The survival of any industry particularly service sector depends on performance efficiency. This can be achieved through practicing various healthy strategies includes customer support and service, low cost innovative products, timely innovation, quality, response time and inter-functional incentives for continuous improvements. Owing to the interaction of various operations and strategies in performance efficiency, it became a tough task to evaluate the organization performance, particularly with the focus of service sectors. Hence, there is need to develop new set of performance evaluation methods which should apt for contemporary business environment. Minding the gap, this study established a set of suitable performance evaluation measures based on DEA and BSC. DEA helped to identify inter-relationships of the various service quality dimensions as they contribute to an overall level of service quality. Using different cross-efficiency DEA models, and efficiency scores, the performance efficiency is obtained for the 10 automobile dealers in this study. DEA weights are not exclusive and subsequently cross efficiency may not be exclusive. To overcome this limitation we used diverse secondary objective purposes to determine ultimate cross-efficiency for various dealers. Various models give consistent results for all listed inefficient dealers out of the ten, based on customer view. Once the service level is known, the next step is to maintain it, if the unit is efficient or to analyze reasons for inefficiency.

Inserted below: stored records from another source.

/-! ### Cor 5.2 (iv) at the doubly primed vocabulary -/

/-- **F-0192 at `fieldShadowVocabulary'' F`**: every global `TF`-pair is isomorphic over `𝟙_Π` to the canonical one (descent; the
archimedean descent law is `IsShadowAutHolTFPair.of_kummerTransportTF`). [cite: MochizukiAbsTopIII2015, Cor 5.2 (iv) p.120] -/
theorem tPairIsoCanonical_fieldShadow'' : TPairIsoCanonical (fieldShadowVocabulary'' F) tf_ne_tlg :=
  (fieldShadowVocabulary'' F).tPairIsoCanonical_of_descent tf_ne_tlg (context_mapKNF_id F)
    (fun a b ψ h hb => isContGlob_descends_fieldShadow F a b ψ h hb)
    (fun _ _ e ψ h hb => IsShadowMLFGaloisTFPair.of_iso hb e ψ h)
    (fun i ψ _ hk => IsShadowAutHolTFPair.of_kummerTransportTF i ψ hk)

/-- **F-0190 at `fieldShadowVocabulary'' F`**: morphisms of `EA⊚` between admissibles extend to the canonical global `TF`-pairs.
[cite: MochizukiAbsTopIII2015, Cor 5.2 (iv) p.120] -/
theorem tPairEAHomExtends_fieldShadow'' : TPairEAHomExtends (fieldShadowVocabulary'' F) tf_ne_tlg := by
  intro E₁ E₂ h₁ h₂ hc₁ hM₁ hA₁ hc₂ hM₂ hA₂ f hf
  obtain ⟨φ, hφ⟩ := tPairEAHomExtends_fieldShadow F E₁ E₂ h₁ h₂ hc₁
    (fun v => IsShadowMLFGaloisTFPair.isMLFGaloisType (hM₁ v)) (fun v => IsShadowAutHolTFPair.injective (hA₁ v)) hc₂
    (fun v => IsShadowMLFGaloisTFPair.isMLFGaloisType (hM₂ v)) (fun v => IsShadowAutHolTFPair.injective (hA₂ v)) f hf
  exact ⟨{ φV := φ.φV, φM := φ.φM, φM_equivariant := φ.φM_equivariant, non_mem := φ.non_mem, arc_mem := φ.arc_mem,
           φnon := φ.φnon, φnon_equivariant := φ.φnon_equivariant, φarc := φ.φarc, φarc_kummer := φ.φarc_kummer,
           ρnon_comm := φ.ρnon_comm, ρarc_comm := φ.ρarc_comm }, hφ⟩

/-! ### Cor 5.2 (vii), faithfulness, at the doubly primed vocabulary -/

/-- **F-3089 at `fieldShadowVocabulary'' F`**: a morphism of panalocal `TF`-pairs is determined by its morphism of panalocal
Galois-theaters (nonarchimedean: Prop 3.2 (iv) at the source pair; archimedean: injectivity of the Kummer embedding of a model
pair and of `A_{X₁} ≅ A_{X₂}`). [cite: MochizukiAbsTopIII2015, Cor 5.2 (vii) p.121] -/
theorem panalocalTPairHomDetermined_fieldShadow'' :
    PanalocalTPairHomDetermined (fieldShadowVocabulary'' F) tf_ne_tlg := by
  intro Q₁ Q₂ φ φ' hV
  obtain ⟨φV, φn, hne, φa, hak⟩ := φ
  obtain ⟨φV', φn', hne', φa', hak'⟩ := φ'
  cases hV
  have h1 : φn = φn' := by
    funext v
    refine iso_eq_of_conj_trans_symm_eq_refl (Iso.refl _) (φn v) (φn' v) ?_
    rw [Iso.refl_trans, Iso.refl_symm, Iso.trans_refl]
    refine IsShadowMLFGaloisTFPair.eq_refl_of_equivariant (Q₁.data.isMLF v) _ fun g => ?_
    refine CommRingCat.hom_ext (RingHom.ext fun x => ?_)
    change (φn' v).inv.hom ((φn v).hom.hom (((Q₁.data.actNon v) g).hom.hom x)) =
      ((Q₁.data.actNon v) g).hom.hom ((φn' v).inv.hom ((φn v).hom.hom x))
    rw [iso_hom_conj (φn v) _ _ (hne v g), iso_inv_conj (φn' v) _ _ (hne' v g)]
  have h2 : φa = φa' := by
    funext v
    have hk₀ : kummerTransportTF (φV.archIso v) (φa v)
        (show (show CommRingCat.{0} from Q₁.data.Marc v) →+* (Q₁.theater.X v).fieldA from Q₁.data.kummer v) =
        (show (show CommRingCat.{0} from Q₂.data.Marc ⟨φV.φV v, φV.arc_mem v⟩) →+*
          (Q₂.theater.X ⟨φV.φV v, φV.arc_mem v⟩).fieldA from Q₂.data.kummer ⟨φV.φV v, φV.arc_mem v⟩) := hak v
    have hk₀' : kummerTransportTF (φV.archIso v) (φa' v)
        (show (show CommRingCat.{0} from Q₁.data.Marc v) →+* (Q₁.theater.X v).fieldA from Q₁.data.kummer v) =
        (show (show CommRingCat.{0} from Q₂.data.Marc ⟨φV.φV v, φV.arc_mem v⟩) →+*
          (Q₂.theater.X ⟨φV.φV v, φV.arc_mem v⟩).fieldA from Q₂.data.kummer ⟨φV.φV v, φV.arc_mem v⟩) := hak' v
    have hinjk : Function.Injective
        (show (show CommRingCat.{0} from Q₁.data.Marc v) →+* (Q₁.theater.X v).fieldA from Q₁.data.kummer v) :=
      IsShadowAutHolTFPair.injective (Q₁.data.isAutHol v)
    refine iso_eq_of_forall_inv_apply fun s => hinjk ((φV.archIso v).fieldIso.injective ?_)
    have e1 := congrArg (fun k => k s) hk₀
    have e2 := congrArg (fun k => k s) hk₀'
    exact e1.trans e2.symm
  subst h1 h2
  rfl

/-! ### Cor 5.2 (vi), object and morphism parts, at the doubly primed vocabulary -/

/-- **F-3085 at every `TF`-shadow vocabulary with BOTH local-pair predicates free** (re-run of
`panalocalTPairExists_fieldShadowWith`: the panalocalization of a global `TF`-pair reads neither predicate).
[cite: MochizukiAbsTopIII2015, Cor 5.2 (vi) p.120] -/
theorem panalocalTPairExists_fieldShadowWith₂
    (P : ∀ {D : ProfiniteGrp.{0}} {M : CommRingCat.{0}}, (D →* Aut M) → Prop)
    (P' : ∀ {X : AutHolOrbispace.{0}} {M : CommRingCat.{0}}, ((M : Type) →+* X.fieldA) → Prop) :
    PanalocalTPairExists ({ fieldShadowVocabulary F with
        IsMLFGaloisPair := fun {_} {_} act => P act, IsAutHolPair := fun {_} {_} κ => P' κ } :
      TPairVocabulary (context F) .TF) := by
  intro M
  letI := (NumberField.valuationProSet ℚ).action
  obtain ⟨ψV, hψV, hnon, harc, ψ, ψnon, ψarc, -, hb, hc, -, -⟩ := M.exists_reference
  have hadm : IsAdmissible F M.theater.ext := M.theater.isAdmissible
  -- decomposition groups and local elements along the reference isomorphism `ψ_V`
  have hdec : ∀ u : ((context F).proVal M.theater.ext).carrier,
      ((context F).proVal M.theater.ext).decomp u = M.theater.V.decomp (ψV u) := fun u => by
    ext g
    simp only [GaloisProSet.decomp, MulAction.mem_stabilizer_iff]
    rw [← hψV.1, ψV.injective.eq_iff]
  /- (1) THE PANALOCAL GALOIS-THEATER `V⊚(Π_E)/Aut(Π_E)` with the groups / orbispaces of `M⊚` at chosen lifts -/
  have hgenE : ∀ (α : M.theater.ext ≅ M.theater.ext) (hα : IsEAHom α.hom),
      (context F).mapProVal α.hom hα ((context F).proVal M.theater.ext).generic =
        ((context F).proVal M.theater.ext).generic := fun α hα => contextMapProVal_generic α.hom hα
  have hnonE : ∀ (α : M.theater.ext ≅ M.theater.ext) (hα : IsEAHom α.hom)
      (v : ((context F).proVal M.theater.ext).carrier), v ∈ ((context F).proVal M.theater.ext).non →
        (context F).mapProVal α.hom hα v ∈ ((context F).proVal M.theater.ext).non :=
    fun α hα v hv => contextMapProVal_mem_non α.hom hα v hv
  have harcE : ∀ (α : M.theater.ext ≅ M.theater.ext) (hα : IsEAHom α.hom)
      (v : ((context F).proVal M.theater.ext).carrier), v ∈ ((context F).proVal M.theater.ext).arc →
        (context F).mapProVal α.hom hα v ∈ ((context F).proVal M.theater.ext).arc :=
    fun α hα v hv => contextMapProVal_mem_arc α.hom hα v hv
  have hn : ∀ q : ↥((context F).toModAut M.theater.ext '' ((context F).proVal M.theater.ext).non),
      ∃ vl, vl ∈ ((context F).proVal M.theater.ext).non ∧ (context F).toModAut M.theater.ext vl = q.1 :=
    fun q => q.2
  have har : ∀ q : ↥((context F).toModAut M.theater.ext '' ((context F).proVal M.theater.ext).arc),
      ∃ vl : ((context F).proVal M.theater.ext).arc, (context F).toModAut M.theater.ext vl.1 = q.1 := fun q => by
    obtain ⟨vl, hvl, hq⟩ := q.2
    exact ⟨⟨vl, hvl⟩, hq⟩
  choose ln hln_mem hln_eq using hn
  choose la hla_eq using har
  have hlnV : ∀ q, ψV (ln q) ∈ M.theater.V.non := fun q => hnon ⟨ln q, hln_mem q⟩
  have hlaV : ∀ q, ψV (la q).1 ∈ M.theater.V.arc := fun q => harc (la q)
  have href : IsPanalocalReferenceFor (context F) ((context F).toModAut M.theater.ext
      ((context F).proVal M.theater.ext).generic)
      ((context F).toModAut M.theater.ext '' ((context F).proVal M.theater.ext).non)
      ((context F).toModAut M.theater.ext '' ((context F).proVal M.theater.ext).arc)
      (fun q => M.theater.V.decompGrp (ψV (ln q))) (fun q => M.theater.X ⟨ψV (la q).1, hlaV q⟩)
      M.theater.ext (Equiv.refl _) := by
    refine ⟨rfl, fun v hv => Set.mem_image_of_mem _ hv, fun v hv => Set.mem_image_of_mem _ hv,
      fun q => ⟨ln q, hln_mem q, hln_eq q, ?_⟩, fun q => ⟨la q, hla_eq q, ?_⟩⟩
    · exact nonempty_continuousMulEquiv_ofClosedSubgroup_of_eq _ _ (hdec (ln q)).symm
    · obtain ⟨j, -⟩ := hψV.2.2.2.2 (la q) (hlaV q)
      exact ⟨⟨j.toHomeomorph.symm, j.fieldIso.symm, j.pi1Iso.symm⟩⟩
  let T : PanalocalGaloisTheater (context F) :=
    { V := (context F).ProValModAut M.theater.ext
      generic := (context F).toModAut M.theater.ext ((context F).proVal M.theater.ext).generic
      non := (context F).toModAut M.theater.ext '' ((context F).proVal M.theater.ext).non
      arc := (context F).toModAut M.theater.ext '' ((context F).proVal M.theater.ext).arc
      generic_notMem_non := GlobalAnabelianContext.toModAut_generic_notMem_image_non hgenE hnonE harcE
      generic_notMem_arc := GlobalAnabelianContext.toModAut_generic_notMem_image_arc hgenE hnonE harcE
      disjoint_non_arc := GlobalAnabelianContext.disjoint_image_non_image_arc hgenE hnonE harcE
      eq_generic_or_mem := (context F).eq_toModAut_generic_or_mem_image
      grp := fun q => M.theater.V.decompGrp (ψV (ln q))
      X := fun q => M.theater.X ⟨ψV (la q).1, hlaV q⟩
      exists_reference := ⟨M.theater.ext, hadm, Equiv.refl _, href⟩ }
  /- (2) THE PANALOCAL `TF`-PAIR `{M⊚}✠`; the identifications at arbitrary lifts by the transport lemmas -/
  have clauseNon : ∀ (vl : ((context F).proVal M.theater.ext).carrier) (hvl : ψV vl ∈ M.theater.V.non)
      (hq : (Equiv.refl _) ((context F).toModAut M.theater.ext vl) ∈
        (context F).toModAut M.theater.ext '' ((context F).proVal M.theater.ext).non),
      ∃ (e : M.theater.V.decompGrp (ψV vl) ≃ₜ* M.theater.V.decompGrp (ψV (ln ⟨_, hq⟩)))
        (φ : M.Mnon ⟨ψV vl, hvl⟩ ≅ M.Mnon ⟨ψV (ln ⟨_, hq⟩), hlnV ⟨_, hq⟩⟩),
        ∀ g, (M.actNon ⟨ψV vl, hvl⟩ g).hom ≫ φ.hom =
          φ.hom ≫ (M.actNon ⟨ψV (ln ⟨_, hq⟩), hlnV ⟨_, hq⟩⟩ (e g)).hom := by
    intro vl hvl hq
    have heq : (context F).toModAut M.theater.ext vl = (context F).toModAut M.theater.ext (ln ⟨_, hq⟩) :=
      (hln_eq ⟨_, hq⟩).symm
    obtain ⟨α, hα, hαv⟩ := exists_iso_mapProVal_eq_of_toModAut_eq F heq
    exact exists_decompGrpIso_actIso_of_mapProVal_eq F M.theater ψV hψV hnon M.Mnon M.actNon ψnon hb α hα vl
      (ln ⟨_, hq⟩) hαv hvl (hlnV ⟨_, hq⟩)
  have clauseArc : ∀ (vl : ((context F).proVal M.theater.ext).carrier) (hvl : ψV vl ∈ M.theater.V.arc)
      (hq : (Equiv.refl _) ((context F).toModAut M.theater.ext vl) ∈
        (context F).toModAut M.theater.ext '' ((context F).proVal M.theater.ext).arc),
      ∃ (x : AutHolOrbispace.Iso (M.theater.X ⟨ψV vl, hvl⟩) (M.theater.X ⟨ψV (la ⟨_, hq⟩).1, hlaV ⟨_, hq⟩⟩))
        (φ : M.Marc ⟨ψV vl, hvl⟩ ≅ M.Marc ⟨ψV (la ⟨_, hq⟩).1, hlaV ⟨_, hq⟩⟩),
        ({ fieldShadowVocabulary F with
            IsMLFGaloisPair := fun {_} {_} act => P act, IsAutHolPair := fun {_} {_} κ => P' κ } :
          TPairVocabulary (context F) .TF).kummerTransport x φ (M.kummer ⟨ψV vl, hvl⟩) =
          M.kummer ⟨ψV (la ⟨_, hq⟩).1, hlaV ⟨_, hq⟩⟩ := by
    intro vl hvl hq
    have heq : (context F).toModAut M.theater.ext vl = (context F).toModAut M.theater.ext (la ⟨_, hq⟩).1 :=
      (hla_eq ⟨_, hq⟩).symm
    obtain ⟨α, hα, hαv⟩ := exists_iso_mapProVal_eq_of_toModAut_eq F heq
    exact exists_archIso_kummerIso_of_mapProVal_eq F M.theater ψV hψV harc M.Marc M.kummer ψarc
      (fun u => by obtain ⟨j, -, -, hj⟩ := hc u; exact ⟨j, hj⟩) α hα vl (la ⟨_, hq⟩).1 hαv hvl (hlaV ⟨_, hq⟩)
  exact ⟨{ theater := T
           data :=
             { Mnon := fun q => M.Mnon ⟨ψV (ln q), hlnV q⟩
               actNon := fun q => M.actNon ⟨ψV (ln q), hlnV q⟩
               isMLF := fun q => M.isMLF ⟨ψV (ln q), hlnV q⟩
               Marc := fun q => M.Marc ⟨ψV (la q).1, hlaV q⟩
               kummer := fun q => M.kummer ⟨ψV (la q).1, hlaV q⟩
               isAutHol := fun q => M.isAutHol ⟨ψV (la q).1, hlaV q⟩ } },
    ψV, hψV, Equiv.refl _, href, clauseNon, clauseArc⟩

Further to rectify inefficiency, a BSC is used to discover weakness of inefficient dealers in sixteen characteristics based on four perspectives namely; Financial, Customer, Internal business process and Learning and Growth and the results provide evidence on areas of improvement. Appropriately constructed, a BSC expresses the story of the business unit’s strategy. Every selected measurement for a BSC is an component in a chain of cause-and-effect relationships that interconnects the meaning of the business unit’s strategy with respect to the perspectives. Finally, this study provides a better framework to assess service performance levels of automobile dealers. However, in recent competitive business world, customer satisfaction is pivotal to survival and this study is helpful for dealers to improve their performance and to increase customer satisfaction levels. Future research in this field should focus on using regression analysis to define the relative influence of each service excellence dimension on general service excellence. The regression model will predict the score of the individual automobile dealers. This information can be used to further improve the service quality that has the most effect on overall service excellence insight.